# [TASK STATEMENT]
Starting with the line containing "have h1 := Cardinal.mk_le_aleph0_iff.2" and going on through the line containing "countable_logFreeCore.mono (by rintro", return the lines of the data below exactly, and only those.

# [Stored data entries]

import Mathlib
import Summits.Schanuel.Schanuel.Theorems.AclSubsetLogFreeCore.Negative.LogFreeCoreObjects

/-!
# Crux `AclSubsetLogFreeCore` — `C_EA = K_ω` is countable; finiteness and parameter-freeness are load-bearing

Theorems for the crux (A) `RigidCore.AclSubsetLogFreeCore` (stmt-Schanuel-0968), all proved:

* `Komega_mem_coreFamily`, `logFreeCore_eq_Komega` (**`C_EA = K_ω`**, the union of the explicit
  tower — induction on stages via `mem_logFreeCore_iff_exists_stage`), `countable_logFreeCore`,
  `exists_not_mem_logFreeCore`, `exists_real_not_mem_logFreeCore`;
* the core is `conj`-stable (`conj_mem_logFreeCore`, through `map_conjQ_mem_coreFamily`);
* LOAD-BEARING: `aclSubsetLogFreeCore_false_without_finite` (with finiteness of the definable set
  dropped (A) fails: `ℂ` is `∅`-definable, `C_EA` countable); with parameters `P` the statement
  forces `P ⊆ C_EA` (`subset_logFreeCore_of_withParams`), hence
  `aclSubsetLogFreeCore_false_with_params_univ/real` and already ONE real parameter is fatal
  (`aclSubsetLogFreeCore_false_with_one_real_param`).  So every proof of (A) must see the
  difference between `ℂ_exp` and `(ℂ_exp, one real constant)`.

## References

* [KirbyMacintyreOnshuus2012] J. Kirby, A. Macintyre, A. Onshuus, *The algebraic numbers definable
  in various exponential fields*, J. Inst. Math. Jussieu 11 (2012) 825–834, arXiv:1101.4224, §2
  (`ℤ`, `ℚ`, `±2πi`, `π` parameter-free definable in any E-field with cyclic kernel).
* [Nesterenko1996SbMath] Yu. V. Nesterenko, *Modular functions and transcendence questions*,
  Sb. Math. 187 (1996) 1319–1348, Theorem 1 (`π, e^π, Γ(1/4)` algebraically independent;
  tree theorem `nesterenko_holds`).
* [Marker2002] D. Marker, *Model Theory: An Introduction*, Springer GTM 217, §1.3 and
  Exercise 1.4.10 (`acl`, `dcl`; symmetric functions of finite definable sets).
-/

noncomputable section

open FirstOrder FirstOrder.Language Set
open Literature.ModelTheory.ExponentialFields

namespace Summit.Schanuel.Schanuel.Theorems.AclSubsetLogFreeCore.Negative

/-- `K_ω` is relatively algebraically closed: a polynomial over `K_ω` has its finitely many
coefficients in one stage. -/
theorem Komega_closed : ∀ w : ℂ, IsAlgebraic Komega w → w ∈ Komega := by
  intro w hw
  obtain ⟨p, hp0, hpw⟩ := hw
  have hc : ∀ j, ∃ n, ((p.coeff j : Komega) : ℂ) ∈ stage n := fun j =>
    mem_Komega_iff.1 (p.coeff j).2
  choose nf hnf using hc
  set N := p.support.sup nf with hN
  have hcoeff : ∀ j, ((p.coeff j : Komega) : ℂ) ∈ stage N := by
    intro j
    by_cases hj : j ∈ p.support
    · exact monotone_stage (Finset.le_sup hj) (hnf j)
    · have : p.coeff j = 0 := by simpa [Polynomial.mem_support_iff] using hj
      rw [this]; exact zero_mem _
  -- the polynomial, pushed to `ℂ`, lifts to `stage N`
  set p' : Polynomial ℂ := p.map (algebraMap Komega ℂ) with hp'
  have hlift : p' ∈ Polynomial.lifts (algebraMap (stage N) ℂ) := by
    rw [Polynomial.lifts_iff_coeff_lifts]
    intro j
    rw [hp', Polynomial.coeff_map]
    exact ⟨⟨_, hcoeff j⟩, rfl⟩
  obtain ⟨q, hqmap, hqdeg⟩ := Polynomial.exists_degree_eq_of_mem_lifts hlift
  have hp'0 : p' ≠ 0 := by
    rw [hp']
    exact (Polynomial.map_ne_zero_iff (FaithfulSMul.algebraMap_injective Komega ℂ)).2 hp0
  have hq0 : q ≠ 0 := by
    intro h
    rw [h, Polynomial.degree_zero] at hqdeg
    exact hp'0 (Polynomial.degree_eq_bot.1 hqdeg.symm)
  have hqw : Polynomial.aeval w q = 0 := by
    rw [Polynomial.aeval_def, ← Polynomial.eval_map, hqmap, hp', Polynomial.eval_map,
      ← Polynomial.aeval_def]
    exact hpw
  exact stage_le_Komega N (stage_closed N w ⟨q, hq0, hqw⟩)

/-- `K_ω` is a member of the family. -/
theorem Komega_mem_coreFamily : Komega ∈ coreFamily :=
  ⟨stage_le_Komega 0 two_pi_I_mem_stage_zero,
    fun w hw => by
      obtain ⟨n, hn⟩ := mem_Komega_iff.1 hw
      exact stage_le_Komega (n + 1) (exp_mem_stage_succ hn),
    Komega_closed⟩

/-- `C_EA ≤ K_ω`. [folklore] -/
theorem logFreeCore_le_Komega : logFreeCore ≤ Komega := logFreeCore_le_of_mem Komega_mem_coreFamily

/-- Conversely every stage lies in every member of the family, so `C_EA = K_ω` (the core has an
explicit construction by stages; induction on stages is available to provers). -/
theorem stage_le_of_mem {K : IntermediateField ℚ ℂ} (hK : K ∈ coreFamily) (n : ℕ) : stage n ≤ K := by
  induction n with
  | zero =>
    intro x hx
    have hx' : IsAlgebraic (IntermediateField.adjoin ℚ {(2 * ↑Real.pi * Complex.I : ℂ)}) x :=
      mem_relAlg_iff.1 hx
    refine hK.2.2 x (isAlgebraic_of_le ?_ hx')
    exact IntermediateField.adjoin_le_iff.2 (Set.singleton_subset_iff.2 hK.1)
  | succ n ih =>
    intro x hx
    have hx' : IsAlgebraic
        (IntermediateField.adjoin ℚ ((stage n : Set ℂ) ∪ Complex.exp '' (stage n))) x :=
      mem_relAlg_iff.1 hx
    refine hK.2.2 x (isAlgebraic_of_le ?_ hx')
    refine IntermediateField.adjoin_le_iff.2 (Set.union_subset ih ?_)
    rintro _ ⟨y, hy, rfl⟩
    exact hK.2.1 y (ih hy)

/-- `K_ω` lies below every member of the family. [folklore] -/
theorem Komega_le_of_mem {K : IntermediateField ℚ ℂ} (hK : K ∈ coreFamily) : Komega ≤ K :=
  fun x hx => by
    obtain ⟨n, hn⟩ := mem_Komega_iff.1 hx
    exact stage_le_of_mem hK n hn

/-- **`C_EA = K_ω`**: the core is the union of the explicit tower (induction on stages available). [folklore] -/
theorem logFreeCore_eq_Komega : logFreeCore = Komega :=
  le_antisymm logFreeCore_le_Komega (le_sInf fun _ hK => Komega_le_of_mem hK)

/-- Membership in the core = membership in some stage. [folklore] -/
theorem mem_logFreeCore_iff_exists_stage {x : ℂ} : x ∈ logFreeCore ↔ ∃ n, x ∈ stage n := by
  rw [logFreeCore_eq_Komega, mem_Komega_iff]

/-- `ℚ(S)` is countable for countable `S ⊆ ℂ`. [folklore] -/
theorem countable_adjoin {S : Set ℂ} (hS : S.Countable) :
    ((IntermediateField.adjoin ℚ S : IntermediateField ℚ ℂ) : Set ℂ).Countable := by
  have h := IntermediateField.lift_cardinalMk_adjoin_le ℚ S
  simp only [Cardinal.lift_id, Cardinal.mkRat] at h
  have hS' : Cardinal.mk S ≤ Cardinal.aleph0 := Cardinal.mk_le_aleph0_iff.2 hS.to_subtype
  have : Cardinal.mk (IntermediateField.adjoin ℚ S) ≤ Cardinal.aleph0 := by
    refine h.trans ?_
    simp [hS']
  exact Set.countable_coe_iff.1 (Cardinal.mk_le_aleph0_iff.1 this)

/-- The relative algebraic closure of a countable field is countable. [folklore] -/
theorem countable_relAlg {F : IntermediateField ℚ ℂ} (hF : (F : Set ℂ).Countable) :
    (relAlg F : Set ℂ).Countable := by
  have hF' : Cardinal.mk F ≤ Cardinal.aleph0 := Cardinal.mk_le_aleph0_iff.2 hF.to_subtype
  have h := Algebra.IsAlgebraic.cardinalMk_le_max F (algebraicClosure F ℂ)
  have : Cardinal.mk (algebraicClosure F ℂ) ≤ Cardinal.aleph0 := h.trans (by simp [hF'])
  have hc : ((algebraicClosure F ℂ : IntermediateField F ℂ) : Set ℂ).Countable :=
    Set.countable_coe_iff.1 (Cardinal.mk_le_aleph0_iff.1 this)
  exact hc

/-- Every stage is countable. [folklore] -/
theorem countable_stage (n : ℕ) : (stage n : Set ℂ).Countable := by
  induction n with
  | zero => exact countable_relAlg (countable_adjoin (Set.countable_singleton _))
  | succ n ih => exact countable_relAlg (countable_adjoin (ih.union (ih.image _)))

/-- `K_ω` is countable. [folklore] -/
theorem countable_Komega : (Komega : Set ℂ).Countable := by
  rw [coe_Komega]; exact Set.countable_iUnion countable_stage

/-- **The log-free core is countable.** -/
theorem countable_logFreeCore : (logFreeCore : Set ℂ).Countable :=
  countable_Komega.mono logFreeCore_le_Komega

/-- `ℂ` is uncountable. [folklore] -/
theorem not_countable_univ_complex : ¬ (Set.univ : Set ℂ).Countable := fun h => by
  have h1 := Cardinal.mk_le_aleph0_iff.2 (Set.countable_univ_iff.1 h)
  rw [Cardinal.mk_complex] at h1
  exact Cardinal.aleph0_lt_continuum.not_ge h1

/-- Hence most complex numbers are outside the core … -/
theorem exists_not_mem_logFreeCore : ∃ a : ℂ, a ∉ logFreeCore := by
  by_contra! h
  exact not_countable_univ_complex (countable_logFreeCore.mono fun a _ => h a)

/-- … and so are most REAL numbers. -/
theorem exists_real_not_mem_logFreeCore : ∃ r : ℝ, (r : ℂ) ∉ logFreeCore := by
  by_contra! h
  have himg : ((fun r : ℝ => (r : ℂ)) '' Set.univ).Countable :=
    countable_logFreeCore.mono (by rintro _ ⟨r, -, rfl⟩; exact h r)
  have huniv : (Set.univ : Set ℝ).Countable :=
    Set.countable_of_injective_of_countable_image
      (fun a _ b _ hab => Complex.ofReal_injective hab) himg
  exact Cardinal.not_countable_real huniv

/-- **Any proof of (A) must use the FINITENESS of the definable set**: with finiteness dropped the
inclusion fails — `ℂ` itself is `∅`-definable and `C_EA` is countable. -/
theorem aclSubsetLogFreeCore_false_without_finite :
    ¬ (∀ a : ℂ, (∃ s : Set ℂ, Set.Definable₁ (∅ : Set ℂ) Language.expRing s ∧ a ∈ s) →
        a ∈ logFreeCore) := by
  obtain ⟨a, ha⟩ := exists_not_mem_logFreeCore
  intro h
  refine ha (h a ⟨Set.univ, ?_, Set.mem_univ a⟩)
  show (∅ : Set ℂ).Definable Language.expRing _
  simp

/-- With parameters from `P` allowed in the defining formulas, the statement says at least
`P ⊆ C_EA` (singletons `{p}` are `P`-definable). -/
theorem subset_logFreeCore_of_withParams {P : Set ℂ}
    (h : ∀ a : ℂ, (∃ s : Set ℂ, s.Finite ∧ Set.Definable₁ P Language.expRing s ∧ a ∈ s) →
      a ∈ logFreeCore) :
    P ⊆ logFreeCore := fun p hp =>
  h p ⟨{p}, Set.finite_singleton p, Set.Definable.singleton_of_mem Language.expRing hp, rfl⟩

/-- **Any proof of (A) must use PARAMETER-FREENESS**: with parameters from `ℂ` it fails, -/
theorem aclSubsetLogFreeCore_false_with_params_univ :
    ¬ (∀ a : ℂ, (∃ s : Set ℂ, s.Finite ∧ Set.Definable₁ (Set.univ : Set ℂ) Language.expRing s ∧
        a ∈ s) → a ∈ logFreeCore) := fun h => by
  obtain ⟨a, ha⟩ := exists_not_mem_logFreeCore
  exact ha (subset_logFreeCore_of_withParams h (Set.mem_univ a))

/-- with REAL parameters it fails, -/
theorem aclSubsetLogFreeCore_false_with_params_real :
    ¬ (∀ a : ℂ, (∃ s : Set ℂ, s.Finite ∧
        Set.Definable₁ (Set.range ((↑) : ℝ → ℂ)) Language.expRing s ∧ a ∈ s) →
        a ∈ logFreeCore) := fun h => by
  obtain ⟨r, hr⟩ := exists_real_not_mem_logFreeCore
  exact hr (subset_logFreeCore_of_withParams h ⟨r, rfl⟩)

/-- and already ONE (real) parameter is fatal. -/
theorem aclSubsetLogFreeCore_false_with_one_real_param :
    ∃ r : ℝ, ¬ (∀ a : ℂ, (∃ s : Set ℂ, s.Finite ∧
        Set.Definable₁ ({(r : ℂ)} : Set ℂ) Language.expRing s ∧ a ∈ s) → a ∈ logFreeCore) := by
  obtain ⟨r, hr⟩ := exists_real_not_mem_logFreeCore
  exact ⟨r, fun h => hr (subset_logFreeCore_of_withParams h rfl)⟩

/-- The conjugate of a member of the family is a member of the family. -/
theorem map_conjQ_mem_coreFamily {K : IntermediateField ℚ ℂ} (hK : K ∈ coreFamily) :
    K.map conjQ ∈ coreFamily := by
  refine ⟨?_, ?_, ?_⟩
  · refine (IntermediateField.mem_map _).2 ⟨-(2 * ↑Real.pi * Complex.I), neg_mem hK.1, ?_⟩
    simp [Complex.conj_ofReal, map_ofNat]
  · rintro w hw
    obtain ⟨k, hk, rfl⟩ := (IntermediateField.mem_map _).1 hw
    exact (IntermediateField.mem_map _).2 ⟨Complex.exp k, hK.2.1 k hk, by simp [← Complex.exp_conj]⟩
  · intro w hw
    obtain ⟨p, hp0, hpw⟩ := hw
    set p₁ : Polynomial ℂ := p.map (algebraMap (K.map conjQ) ℂ) with hp₁
    set p' : Polynomial ℂ := p₁.map (starRingEnd ℂ) with hp'
    have hlift : p' ∈ Polynomial.lifts (algebraMap K ℂ) := by
      rw [Polynomial.lifts_iff_coeff_lifts]
      intro j
      rw [hp', Polynomial.coeff_map, hp₁, Polynomial.coeff_map]
      obtain ⟨k, hk, hkeq⟩ := (IntermediateField.mem_map _).1 (p.coeff j).2
      refine ⟨⟨k, hk⟩, ?_⟩
      have : ((p.coeff j : K.map conjQ) : ℂ) = (starRingEnd ℂ) k := by rw [← hkeq]; rfl
      change (k : ℂ) = (starRingEnd ℂ) ((p.coeff j : K.map conjQ) : ℂ)
      rw [this, Complex.conj_conj]
    obtain ⟨q, hqmap, hqdeg⟩ := Polynomial.exists_degree_eq_of_mem_lifts hlift
    have hp'0 : p' ≠ 0 := by
      rw [hp']
      refine (Polynomial.map_ne_zero_iff (starRingEnd ℂ).injective).2 ?_
      rw [hp₁]
      exact (Polynomial.map_ne_zero_iff (FaithfulSMul.algebraMap_injective _ _)).2 hp0
    have hq0 : q ≠ 0 := by
      rintro rfl
      rw [Polynomial.degree_zero] at hqdeg
      exact hp'0 (Polynomial.degree_eq_bot.1 hqdeg.symm)
    have hqw : Polynomial.aeval ((starRingEnd ℂ) w) q = 0 := by
      rw [Polynomial.aeval_def, ← Polynomial.eval_map, hqmap, hp', Polynomial.eval_map,
        Polynomial.eval₂_hom, hp₁, Polynomial.eval_map, ← Polynomial.aeval_def, hpw, map_zero]
    have hmem : (starRingEnd ℂ) w ∈ K := hK.2.2 _ ⟨q, hq0, hqw⟩
    exact (IntermediateField.mem_map _).2 ⟨_, hmem, by simp⟩

/-- **`C_EA` is `conj`-stable** — the whole presently known automorphism group of `ℂ_exp` fixes
both sides of (A) setwise. -/
theorem conj_mem_logFreeCore {a : ℂ} (ha : a ∈ logFreeCore) : (starRingEnd ℂ) a ∈ logFreeCore := by
  refine mem_logFreeCore_iff.2 fun K hK => ?_
  have h := mem_logFreeCore_iff.1 ha (K.map conjQ) (map_conjQ_mem_coreFamily hK)
  obtain ⟨k, hk, hka⟩ := (IntermediateField.mem_map _).1 h
  rw [← hka]
  simpa using hk

end Summit.Schanuel.Schanuel.Theorems.AclSubsetLogFreeCore.Negative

# [TASK RESPONSE]
  have h1 := Cardinal.mk_le_aleph0_iff.2 (Set.countable_univ_iff.1 h)
  rw [Cardinal.mk_complex] at h1
  exact Cardinal.aleph0_lt_continuum.not_ge h1

/-- Hence most complex numbers are outside the core … -/
theorem exists_not_mem_logFreeCore : ∃ a : ℂ, a ∉ logFreeCore := by
  by_contra! h
  exact not_countable_univ_complex (countable_logFreeCore.mono fun a _ => h a)

/-- … and so are most REAL numbers. -/
theorem exists_real_not_mem_logFreeCore : ∃ r : ℝ, (r : ℂ) ∉ logFreeCore := by
  by_contra! h
  have himg : ((fun r : ℝ => (r : ℂ)) '' Set.univ).Countable :=
    countable_logFreeCore.mono (by rintro _ ⟨r, -, rfl⟩; exact h r)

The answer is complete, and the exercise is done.